Perhaps someone out there really knows the technology ,but suffice to say I will not touch BTRFS for a few months....!
(Score: 2) by kaszz on Monday January 12 2015, @12:13AM
Seems just in line with Linux wild west programming ;)
ZFS is nice but has some horrendous RAM requirements.
Perhaps there's any alternative for that evil demon line of operating systems, like the "free" one? ;-)
(Score: 2) by opinionated_science on Monday January 12 2015, @04:26PM
I sprung for as much RAM as I could get in a box for my calculations - RAM is not the problem. I could do with a 1000 TFlop GPU though.....
(Score: 2) by kaszz on Monday January 12 2015, @04:40PM
How many GFlop GPU do you get now? and with what hardware?
And for what application?
(Score: 2) by opinionated_science on Monday January 12 2015, @06:39PM
GROMACS, 2xGTX980, 10TFLOPs (single), though I thing it runs at ~2TFLOP (single). 3D FFT is a problem... Will give some Xeon Phi's a try soon.

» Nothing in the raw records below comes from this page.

import Summits.HubbardSuperconductivity.HubbardSuperconductivity.Theorems.AnisotropyChordTransferFibre3FinX3Eval

/-!
# Route `AnisotropyChord` / H0 rotor rung: FIN per-`L` GM₃ (X5), `L = 29` — rows `N₁` / D / side-condition cell facts, part `p20`

Kernel facts (`decide +kernel`) for cert cells 60, 61 of the per-`L` grid of `L = 29`: `xbnCellAny2` (row `N₁` on XB2 point wedges recomputed in the kernel, exporting the literal brackets `nt ⊇ T⁺ − 3λ₂` and `tb ⊇ T⁺·D`), `xdCellAnyN0` (row D, reads `nt`), `sdCellAnyZN` (side condition, reads `nt`); evaluators `…FinX3Eval` / `…FinX5Eval`; constants from the compiled design probe (x3probe/x3plan, margins c ×0.985, b ×1.03, aD ×1.03); assembled in `…FinX5GM3TwentyNine`.
Prover seat `hubbard-h0-rotor-p3` g8; helper for piece A = stmt-HubbardSuperconductivity-23918 of rung 19089 (`--supports`, helper class).
WHAT THIS IS NOT: nothing here proves superconductivity in the Hubbard model (rotor TARGET as worded stays FALSE, g15 verdict); kernel facts for the FIN certificate of ONE conditional reduction.  Tree imports only; zero data; standard axioms.
-/

set_option linter.dupNamespace false
set_option autoImplicit false

namespace Summit.HubbardSuperconductivity.HubbardSuperconductivity.Theorems.AnisotropyChord.Transfer.Fibre3

namespace FinXD

open FinXB FinCell Hole2

set_option maxHeartbeats 4000000 in
/-- row `N₁` of cell 60 of `L = 29` (`c = 121/200`), exporting `nt`, `tb`. [folklore] -/
theorem xn29_60 : xbnCellAny2 29 (49/50 : ℚ) 272939546009611 279763034659852 (121/200 : ℚ) ((-1890002830261 : ℤ), (2456158663009 : ℤ)) ((816923637526221 : ℤ), (841750260314916 : ℤ)) = true := by decide +kernel

set_option maxHeartbeats 4000000 in
/-- row D of cell 60 of `L = 29` (`aD = 21/250`). [folklore] -/
theorem xd29_60 : xdCellAnyN0 29 (49/50 : ℚ) 272939546009611 279763034659852 (21/250 : ℚ) ((-1890002830261 : ℤ), (2456158663009 : ℤ)) = true := by decide +kernel

set_option maxHeartbeats 4000000 in
/-- side condition of cell 60 of `L = 29` (`c, b = 59/100, aD`). [folklore] -/
theorem sd29_60 : sdCellAnyZN 29 (49/50 : ℚ) 100 272939546009611 279763034659852 ((121/200 : ℚ), (59 : ℕ), (21/250 : ℚ)) ((-1890002830261 : ℤ), (2456158663009 : ℤ)) = true := by decide +kernel

set_option maxHeartbeats 4000000 in
/-- row `N₁` of cell 61 of `L = 29` (`c = 121/200`), exporting `nt`, `tb`. [folklore] -/
theorem xn29_61 : xbnCellAny2 29 (49/50 : ℚ) 279763034659852 286757110526349 (121/200 : ℚ) ((-1861409494797 : ℤ), (2472864349571 : ℤ)) ((837422571870599 : ℤ), (862749318542778 : ℤ)) = true := by decide +kernel

set_option maxHeartbeats 4000000 in
/-- row D of cell 61 of `L = 29` (`aD = 21/250`). [folklore] -/
theorem xd29_61 : xdCellAnyN0 29 (49/50 : ℚ) 279763034659852 286757110526349 (21/250 : ℚ) ((-1861409494797 : ℤ), (2472864349571 : ℤ)) = true := by decide +kernel

set_option maxHeartbeats 4000000 in
/-- side condition of cell 61 of `L = 29` (`c, b = 59/100, aD`). [folklore] -/
theorem sd29_61 : sdCellAnyZN 29 (49/50 : ℚ) 100 279763034659852 286757110526349 ((121/200 : ℚ), (59 : ℕ), (21/250 : ℚ)) ((-1861409494797 : ℤ), (2472864349571 : ℤ)) = true := by decide +kernel

end FinXD

end Summit.HubbardSuperconductivity.HubbardSuperconductivity.Theorems.AnisotropyChord.Transfer.Fibre3
/-
Copyright (c) 2026 the pub-hodgecm-mathlib formalisation cell (harness21).  Prover seat hodgecm-mathlib-LH4-p13 (g8), req620 Track A «(D-RAM) FOUR-FRAME» squad, tier 0,
STAGE-1b (heir dealer LH4-plan (g13) D-1b draft v1 §3∕§4 + WORD #53: (L-lab) lane = the (α′) producer `LabelPlusCleanLawAt`): brick (L-lab-14)
«(α′) — THE LEVEL HALF AND THE ASSEMBLY»: at a `T`-fixed self-dual vertex of the unimodular diagonal model, «every diagonal square deep (★ p859483) + level `ℓ` +
fence `m_c ≤ n₁ + ℓ`» forces the square-level token `diag((α−1)², (β−1)², 0)·M ⊆ ϖ^{m_c}M`; transported back through ★ p855032's unimodular diagonal frame this
is (α′) with the fence made explicit.  2026-09-04.
-/
import Summits.HodgeConjecture.HodgeConjecture.Theorems.F0P3cDyRamModelLabelHermitianClean   -- ★ p859483 (this seat, (L-lab-13)): `not_modelLabel_of_sq_shallow` (hermitian half)
import Summits.HodgeConjecture.HodgeConjecture.Theorems.F0P3cDyRamLabelCountDiagonalModel    -- ★ p859223 (this seat, (L-lab-7)): `latticeLabelPlus_conj_mapGL_iff`, `pairing_diagonal_mulVec_diagonal(_three)`;
                                                                                            -- brings ★ p858764 `latticeInLevel_conj_mapGL_iff`, `coe_conj_sub_one(_mul_self)`, `diagonal_three_sub_one(_mul_self)`,
                                                                                            -- ★ p855032 `exists_unimodular_diagonal_frame`, ★ Literature `isVertexLattice_formCongr_iff`, `mapGL_conj_mapGL_eq_iff`
import Summits.HodgeConjecture.HodgeConjecture.Theorems.F0P3cDyRamLevelTokenHNF               -- ★ p859056 (LH4-p09 (g8)): `latticeInLevel_iff_forall_smul_mulVec_mem`
import Literature.NumberTheory.Automorphic.UnitaryLatticeTreeApartment                      -- ★ `dualLatt_eq_self_of_isSelfDualLattice`, `mem_mapGL_iff`
import Summits.HodgeConjecture.HodgeConjecture.Theorems.F0P3cDyRamUniformizerPowerTube       -- ★ `v_pow_eq_exp_neg`
import HarnessLib

/-!
# Crux `H413`, line LH4 «(D-RAM) FOUR-FRAME», STAGE-1b — (L-lab-14) «(α′): THE LEVEL HALF AND THE ASSEMBLY»

Cell `hodgecm-mathlib` (D-0151), FLOOR 0, crux item H413 = `stmt-HodgeConjecture-24833`, route of record `HCCMUnconditional`; squad F0∕P3c∕LH4.  STAGE-1b, heir dealer LH4-plan (g13)
D-1b draft v1 §3 «(L-lab) LH4-p13 (g8)» ∕ §4 ED. 6 gate (2), WORD #53; THEOREMS ONLY (no `def`, no instance, no notation, no `sorry`, default heartbeats), ★-only imports, lane
`--supports stmt-HodgeConjecture-24833`.

THE MATHEMATICS.  Model: form `h = diag(c)`, `T = diag(α, β, 1)` with `α, β ∈ E¹`, `X = T − 1 = diag(u, w, 0)`, `u = α − 1`, `w = β − 1`, a `T`-stable self-dual `M` (`M = M^♯`,
★ `dualLatt`).  Write `B(y, y′) = c₀σ(uy₀)(uy′₀) + c₁σ(wy₁)(wy′₁) = h(Xy, Xy′)`.
* §1 (KEY BOUND, no label) `v_cross_le_of_latticeInLevel`: if `h` is integral on `M` and `X·M ⊆ ϖ^ℓ M`, then for `y, m ∈ M` with `m₀ = 0`: `|B(y, m)| ≤ |w|·|ϖ^ℓ|` — because
  `(w∕ϖ^ℓ)m₁e₁ = ϖ^{−ℓ}Xm ∈ M`, so `h(y, ϖ^{−ℓ}Xm) = c₁σ(y₁)(w∕ϖ^ℓ)m₁ ∈ 𝒪`.
* §1 `forall_v_cross_le_of_sq_le`: if moreover every diagonal square is deep, `|B(y, y)| ≤ r` (`y ∈ M`), and `|w|·|ϖ^ℓ| ≤ r`, then `|B(y, y′)| ≤ r` for ALL `y, y′ ∈ M`: order
  `|y′₀| ≤ |y₀|`, put `a = y′₀∕y₀ ∈ 𝒪`, `m = y′ − a·y` (`m₀ = 0`), and split `B(y, y′) = a·B(y, y) + B(y, m)`; the other order is the `σ`-conjugate.
* §2 `latticeInLevel_sq_of_forall_v_cross_le`: for self-dual `T`-stable `M`, `|B| ≤ |ϖ^m|` on `M × M` gives `X²·M ⊆ ϖ^m M` — since `σu = −u∕α`, `h(y″, X²y) = −B(T⁻¹y″, y)`, so
  `ϖ^{−m}X²y ∈ M^♯ = M`.
* §3 ASSEMBLY (the (α′) law with its fence EXPLICIT, def-free while the ED. 6 leaf is unwritten) `latticeInLevel_sq_of_latticeInLevel_of_latticeLabelPlus`: ramified datum, four-frame
  family, element datum with threshold `N₀`, `Γ_b(α, β)`, a `Γ_b`-fixed type-0 vertex `M` with `(Γ_b − 1)M ⊆ ϖ^ℓ M` and `LatticeLabelPlus σ ϖ d m M (Γ_b − 1)`; then
  `(Γ_b − 1)²M ⊆ ϖ^{m_c}M` for every `m_c ≤ 2⌊(m + d)∕2⌋` with `m_c ≤ N₀ + ℓ` — transport to ★ p855032's unimodular diagonal model (★ p858764∕p859223 token transport), squares
  deep by ★ p859483 (the label), §1–§2.  At the record letters (`ℓ = d % 2`, `m = m* = mstarOfRecord d`, `m_c = 2⌊(m*+d)∕2⌋ = m* + d − 1`) the fence reads `m_c ≤ N₀ + d % 2`,
  met by `n0CleanOfRecord` exactly for `d ≤ 3` (`d = 2`: `4 ≤ 4`; `d = 3`: `8 ≤ 7 + 1`); `latticeInLevel_sq_of_shell_of_labelPlus_ofRecord` is that instance with numeric
  schedules `N₀ d ≥ 2⌊(m*+d)∕2⌋ − d % 2` as a hypothesis (the Prop `LabelPlusCleanLawAt N₀ mc` of LH4-p05 (g8) v7 is its `fun`-abstraction once the ED. 6 leaf prints it).
WHY THE FENCE IS SHARP FOR THIS PROOF: without the label only the `v⁰v⁰` Gram entry of `X·M` can be shallow; with it, the cross entry is `≥ n₁ + ℓ` and nothing better
(LH4-p13 (g8) bus 10:42Z: at `d = 4` the record fence `8` is below `m_c − ℓ₀ = 10`).

HONEST LABEL: (L-lab-14) proves the (α′) implication «shell-level `ℓ` ∧ LabelPlus ⇒ square level `m_c`» at every fixed type-0 vertex under the explicit fence `m_c ≤ N₀ + ℓ`;
it pays no tier-0 row by itself (rows T₊∕T₋∕regular OPEN) and is count-neutral.  HC_CM remains proved only modulo the printed citations (2 remaining named inputs:
hLiu418 = `stmt-HodgeConjecture-24832`, h413 = `stmt-HodgeConjecture-24833`) until rung 0 closes.
-/

noncomputable section

namespace Summit.HodgeConjecture.HodgeConjecture.Cruxes.H413.F0P3cDyRamModelSquareLevelClean

open Literature.NumberTheory.Automorphic Literature.NumberTheory.Automorphic.HermitianLattice Literature.NumberTheory.Automorphic.UnitaryGroup
open Literature.NumberTheory.Automorphic.UnitaryLatticeTree Literature.NumberTheory.Automorphic.UnitaryThreeFourFrame
open Summit.HodgeConjecture.HodgeConjecture.Cruxes.H413.F0P3cDyRamFourFramePieces
open Summit.HodgeConjecture.HodgeConjecture.Cruxes.H413.F0P3cDyRamFourFrameCensusDefs
open Summit.HodgeConjecture.HodgeConjecture.Cruxes.H413.F0P3cDyRamFixedCountDiagonalModel (exists_unimodular_diagonal_frame)
open Summit.HodgeConjecture.HodgeConjecture.Cruxes.H413.F0P3cDyRamLevelCountDiagonalModel
open Summit.HodgeConjecture.HodgeConjecture.Cruxes.H413.F0P3cDyRamLabelCountDiagonalModel
open Summit.HodgeConjecture.HodgeConjecture.Cruxes.H413.F0P3cDyRamLevelTokenHNF (latticeInLevel_iff_forall_smul_mulVec_mem)
open Summit.HodgeConjecture.HodgeConjecture.Cruxes.H413.F0P3cDyRamModelLabelHermitianClean (not_modelLabel_of_sq_shallow)
open Summit.HodgeConjecture.HodgeConjecture.Cruxes.H413.F0P3cDyRamUniformizerPowerTube (v_pow_eq_exp_neg)
open scoped Valued WithZero Matrix MatrixGroups
open WithZero

variable {K : Type} [Field K] [Valued K ℤᵐ⁰]

/-! ## §1  The cross bound at level `ℓ` and the reduction to diagonal squares -/

omit [Valued K ℤᵐ⁰] in
/-- `pairing σ diag(d) x y = σx₀·d₀·y₀ + σx₁·d₁·y₁ + σx₂·d₂·y₂`. [cite: Jacobowitz1962, §4] -/
theorem pairing_diagonal_three (σ : K →+* K) (d x y : Fin 3 → K) :
    pairing σ (Matrix.diagonal d) x y = σ (x 0) * d 0 * y 0 + σ (x 1) * d 1 * y 1 + σ (x 2) * d 2 * y 2 := by
  rw [pairing_apply, Fin.sum_univ_three]
  have h : ∀ i, ∑ j, σ (x i) * Matrix.diagonal d i j * y j = σ (x i) * d i * y i := fun i => by
    rw [Finset.sum_eq_single i (fun j _ hj => by rw [Matrix.diagonal_apply_ne _ (Ne.symm hj), mul_zero, zero_mul])
      (fun h => absurd (Finset.mem_univ i) h), Matrix.diagonal_apply_eq]
  rw [h, h, h]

(Score: 3, Informative) by Hairyfeet on Monday January 12 2015, @02:59AM
But sometimes obscurity works well, so why not use it? With my customers I use Paragon Backup & Recovery Free [paragon-software.com] and because its not on the bad guy's radars it works VERY well. You just set up Paragon and have it set up a backup capsule (which is a hidden partition with your encrypted backups) and set how often you want it to back up and voila! If they get infected with a nasty they just load the Paragon boot CD I give them, pick a time before they got pwned, and let it rip. Its not quite as nice and easy as Comodo Time Machine but sadly Comodo stopped supporting CTM a couple years ago so if they run anything newer than Win 7 I'd be leery of running CTM.
So as long as the security by obscurity benefits you? I don't see a problem with using it as long as that isn't ALL you have, just as I have my customers get USB HDDs and plug them in once a month so they have offline backups as well as the backup capsule so that if a bad guy manages to get their backup capsule they aren't just screwed. You should never bet on SBO but if what you are using is under the radar? I see no problem with enjoying SBO as a nice bonus.
ACs are never seen so don't bother. Always ready to show SJWs for the racists they are.
(Score: 2) by FatPhil on Sunday January 11 2015, @03:03PM
There's a flipside too. Analysts who want to examine the malware can simply evade the "enumerating badness" that the malware performs:
http://blogs.cisco.com/wp-content/uploads/cryptowall-2.jpg
Evaluating badness is never a long-term solution to any security problem.
Great minds discuss ideas; average minds discuss events; small minds discuss people; the smallest discuss themselves
(Score: 0) by Anonymous Coward on Sunday January 11 2015, @06:47PM
OH noes my VM got trashed. Now I have to wait a whole 5 minutes to restore my snapshot.